The new health announcements came as Shadow Minister for Foreign Affairs Penny Wong criticized the Australian aid program’s cut of funding to health programs. Some 11.3 billion Australian dollars ($8.8 billion) have been cut since 2011, according to Wong.

The new funding announcement is a “significant investment” that has clear goals for Australia’s security, Australian Minister for Health Greg Hunt told reporters on Monday. “It’s in our national interests because if we have stronger and better health outcomes in our region, we ensure we have better health security for Australia,” he said.

But the partnership with WHO enables a smart investment.

In cooperation with WHO, Hunt explained that Australia can better identify risks and trends for emerging chronic diseases. They can learn from regional experience of WHO. And through WHO, information can be channeled to discover what is and isn’t working in countries’ policies targeting health issues.

They can better target needs and support for regional health, and prioritize emerging health issues that impact regional security.

What is the benefit for WHO?

The signing of the Country Cooperation Strategy with Australia is expected to be just the first in a number of agreements with developed nations in the Western Pacific region, with Japan among those currently in discussion.

Dr. Shin Young-soo, WHO regional director for the Western Pacific, explained there are important benefits in improving response capabilities within the region — which includes geographic diversity from Mongolia to New Zealand and economic diversity from China to Niue.

“Disease does not respect borders,” he explained to press. “If anything happens, we have to all work together.”

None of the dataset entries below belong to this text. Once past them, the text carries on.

import Mathlib
import Literature.Computability.AlgebraicComplexity.MatrixMultiplicationExponent
import Literature.Computability.AlgebraicComplexity.FlatteningBound

/-!
# Every natural format has an exponent threshold — stub `stub_exponentThreshold` of line
`registered` (birth skeleton `Cruxes/ShapeSubmodular/Lines/birth.lean`) of crux `ShapeSubmodular`
(stmt-MatrixMultiplication-15622, route `ShapeSubmodularity`)

For a natural format `(a, b, c) ∈ ℕ³` let `S(a,b,c) = {β ∈ ℝ | R⟨n^a, n^b, n^c⟩ = O(n^β)}` be its
admissible exponents in RANK FORM (`R = tensorRank`, `⟨·,·,·⟩ = matMulTensor ℂ`), the rectangular
analogue of `admissibleExponents ℂ` (Bläser 2013, Def. 5.1).  The bookkeeping of Bläser 2013,
Def. 5.1 / Lemma 7.1:

* `S` is non-empty — the standard algorithm `R⟨k,m,n⟩ ≤ kmn` (`tensorRank_matMulTensor_le`) puts
  `a + b + c ∈ S` (`threshold_isBigO_standard`);
* `S` is bounded below by `0` — the flattening bound `km ≤ R⟨k,m,n⟩`
  (`mul_le_tensorRank_matMulTensor_left`) makes the ranks `≥ 1` from `n = 1` on
  (`threshold_one_le_tensorRank`), while `C · n^β → 0` for `β < 0`
  (`threshold_nonneg_of_isBigO_rpow`);
* `S` is upward closed — `n^β ≤ n^γ` for `β ≤ γ` and `n ≥ 1` (`threshold_isBigO_rpow_of_le`).

Hence `m := inf S` (`= ω(a,b,c)`) is a THRESHOLD: every `β > m` is admissible
(`exists_lt_of_csInf_lt` and upward closure) and every admissible `β` is `≥ m` (`csInf_le`).  This is
the registered stub `stub_exponentThreshold`, consumed by the composition `submod_of_parts` of the
skeleton.  Imports only `MatrixMultiplicationExponent` and `FlatteningBound` (no `RectangularExponent*`
file enters the cone).
-/

set_option linter.dupNamespace false
-- (single-conjunct summit: the namespace repeats `MatrixMultiplication`)

namespace Summit.MatrixMultiplication.MatrixMultiplication.Theorems.ShapeSubmodular

open Filter Asymptotics Literature.Computability.AlgebraicComplexity

/-- Upward closure of polynomial `O`-bounds along `ℕ`: `f = O(n^β)` and `β ≤ γ` give `f = O(n^γ)`,
since `n^β ≤ n^γ` for `n ≥ 1`. [folklore] -/
theorem threshold_isBigO_rpow_of_le {f : ℕ → ℝ} {β γ : ℝ}
    (hβ : f =O[atTop] fun n : ℕ => (n : ℝ) ^ β) (h : β ≤ γ) :
    f =O[atTop] fun n : ℕ => (n : ℝ) ^ γ := by
  refine hβ.trans (IsBigO.of_bound 1 ?_)
  filter_upwards [eventually_ge_atTop 1] with n hn
  have hn' : (1 : ℝ) ≤ n := by exact_mod_cast hn
  rw [one_mul, Real.norm_of_nonneg (Real.rpow_nonneg (by positivity) _),
    Real.norm_of_nonneg (Real.rpow_nonneg (by positivity) _)]
  exact Real.rpow_le_rpow_of_exponent_le hn' h

/-- A sequence which is `≥ 1` from `n = 1` on is `O(n^β)` only for `β ≥ 0`
(`C · n^β → 0` for `β < 0`). [folklore] -/
theorem threshold_nonneg_of_isBigO_rpow {f : ℕ → ℝ} (hf : ∀ n : ℕ, 1 ≤ n → 1 ≤ f n) {β : ℝ}
    (hβ : f =O[atTop] fun n : ℕ => (n : ℝ) ^ β) : 0 ≤ β := by
  by_contra hneg
  rw [not_le] at hneg
  obtain ⟨C, hC⟩ := isBigO_iff.1 hβ
  have hev : ∀ᶠ n : ℕ in atTop, (1 : ℝ) ≤ C * (n : ℝ) ^ β := by
    filter_upwards [hC, eventually_ge_atTop 1] with n hn hn1
    rw [Real.norm_of_nonneg (Real.rpow_nonneg (Nat.cast_nonneg _) _)] at hn
    exact ((hf n hn1).trans (Real.le_norm_self _)).trans hn
  have hlim : Tendsto (fun n : ℕ => C * (n : ℝ) ^ β) atTop (nhds (C * 0)) := by
    refine Tendsto.const_mul C ?_
    have h1 : Tendsto (fun x : ℝ => x ^ β) atTop (nhds 0) := by
      have := tendsto_rpow_neg_atTop (by linarith : 0 < -β)
      simpa using this
    exact h1.comp tendsto_natCast_atTop_atTop
  rw [mul_zero] at hlim
  obtain ⟨n, hn1, hn2⟩ :=
    (hev.and (hlim.eventually (gt_mem_nhds (by norm_num : (0 : ℝ) < 1)))).exists
  linarith

/-- The rank of `⟨n^a, n^b, n^c⟩` is `≥ 1` for `n ≥ 1`: by flattening,
`n^a · n^b ≤ R⟨n^a, n^b, n^c⟩` (`mul_le_tensorRank_matMulTensor_left`, as `n^c ≥ 1`). [folklore] -/
theorem threshold_one_le_tensorRank {n : ℕ} (hn : 1 ≤ n) (a b c : ℕ) :
    1 ≤ tensorRank (matMulTensor ℂ (n ^ a) (n ^ b) (n ^ c)) := by
  have hn0 : 0 < n := hn
  have ha : 0 < n ^ a := pow_pos hn0 a
  have hb : 0 < n ^ b := pow_pos hn0 b
  have hc : 0 < n ^ c := pow_pos hn0 c
  haveI : NeZero (n ^ c) := ⟨hc.ne'⟩
  calc 1 ≤ n ^ a * n ^ b := Nat.mul_pos ha hb
    _ ≤ tensorRank (matMulTensor ℂ (n ^ a) (n ^ b) (n ^ c)) :=
        mul_le_tensorRank_matMulTensor_left ℂ (n ^ a) (n ^ b) (n ^ c)

/-- The standard algorithm in rank form along the natural format `(a,b,c)`:
`R⟨n^a, n^b, n^c⟩ ≤ n^a n^b n^c = n^{a+b+c}` (`tensorRank_matMulTensor_le`), so `a + b + c` is an
admissible exponent. [folklore] -/
theorem threshold_isBigO_standard (a b c : ℕ) :
    (fun n : ℕ => (tensorRank (matMulTensor ℂ (n ^ a) (n ^ b) (n ^ c)) : ℝ)) =O[atTop]
      fun n : ℕ => (n : ℝ) ^ ((a + b + c : ℕ) : ℝ) := by
  refine IsBigO.of_bound 1 (Eventually.of_forall fun n => ?_)
  rw [one_mul, Real.norm_of_nonneg (Nat.cast_nonneg _),
    Real.norm_of_nonneg (Real.rpow_nonneg (Nat.cast_nonneg _) _), Real.rpow_natCast]
  have h := tensorRank_matMulTensor_le ℂ (n ^ a) (n ^ b) (n ^ c)
  calc (tensorRank (matMulTensor ℂ (n ^ a) (n ^ b) (n ^ c)) : ℝ)
      ≤ (n ^ a * n ^ b * n ^ c : ℕ) := by exact_mod_cast h
    _ = (n : ℝ) ^ (a + b + c) := by push_cast; ring

/-- **Every natural format has an exponent** (registered stub `stub_exponentThreshold` of line
`registered`, crux `ShapeSubmodular`): for `(a,b,c) ∈ ℕ³` there is a real threshold `m` — namely
`m = inf {β | R⟨n^a,n^b,n^c⟩ = O(n^β)} = ω(a,b,c)` — such that every `β > m` is admissible for
`R⟨n^a,n^b,n^c⟩` and every admissible `β` is `≥ m`.  The admissible set is non-empty by the standard
algorithm (`threshold_isBigO_standard`), bounded below by `0` by flattening
(`threshold_one_le_tensorRank`, `threshold_nonneg_of_isBigO_rpow`) and upward closed
(`threshold_isBigO_rpow_of_le`); then `exists_lt_of_csInf_lt` and `csInf_le`.
[cite: Blaser2013, Def. 5.1 and Lemma 7.1 (2)] -/
theorem stub_exponentThreshold :
    ∀ a b c : ℕ, ∃ m : ℝ,
      (∀ β : ℝ, m < β →
        (fun n : ℕ => (Literature.Computability.AlgebraicComplexity.tensorRank
          (Literature.Computability.AlgebraicComplexity.matMulTensor ℂ (n ^ a) (n ^ b) (n ^ c)) : ℝ))
            =O[Filter.atTop] (fun n : ℕ => (n : ℝ) ^ β)) ∧
      (∀ β : ℝ,
        (fun n : ℕ => (Literature.Computability.AlgebraicComplexity.tensorRank
          (Literature.Computability.AlgebraicComplexity.matMulTensor ℂ (n ^ a) (n ^ b) (n ^ c)) : ℝ))
            =O[Filter.atTop] (fun n : ℕ => (n : ℝ) ^ β) → m ≤ β) := by
  intro a b c
  set S : Set ℝ := {β : ℝ |
    (fun n : ℕ => (tensorRank (matMulTensor ℂ (n ^ a) (n ^ b) (n ^ c)) : ℝ)) =O[atTop]
      fun n : ℕ => (n : ℝ) ^ β}
  have hne : S.Nonempty := ⟨_, threshold_isBigO_standard a b c⟩
  have hbdd : BddBelow S := ⟨0, fun β hβ => threshold_nonneg_of_isBigO_rpow
    (fun n hn => by exact_mod_cast threshold_one_le_tensorRank hn a b c) hβ⟩
  refine ⟨sInf S, fun β hβ => ?_, fun β hβ => csInf_le hbdd hβ⟩
  obtain ⟨γ, hγ, hγβ⟩ := exists_lt_of_csInf_lt hne hβ
  exact threshold_isBigO_rpow_of_le hγ hγβ.le

end Summit.MatrixMultiplication.MatrixMultiplication.Theorems.ShapeSubmodular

Shin said that Australia’s technical expertise and professional public health sector were an important asset in responding to health issues including pandemics, but the ability for WHO to help Australia best target their investment in the Indo-Pacific Health Security Initiative was also an advantage to them. “We are helping and supporting them to make this effective,” he said, saying Australia and WHO working together will improve global health generally.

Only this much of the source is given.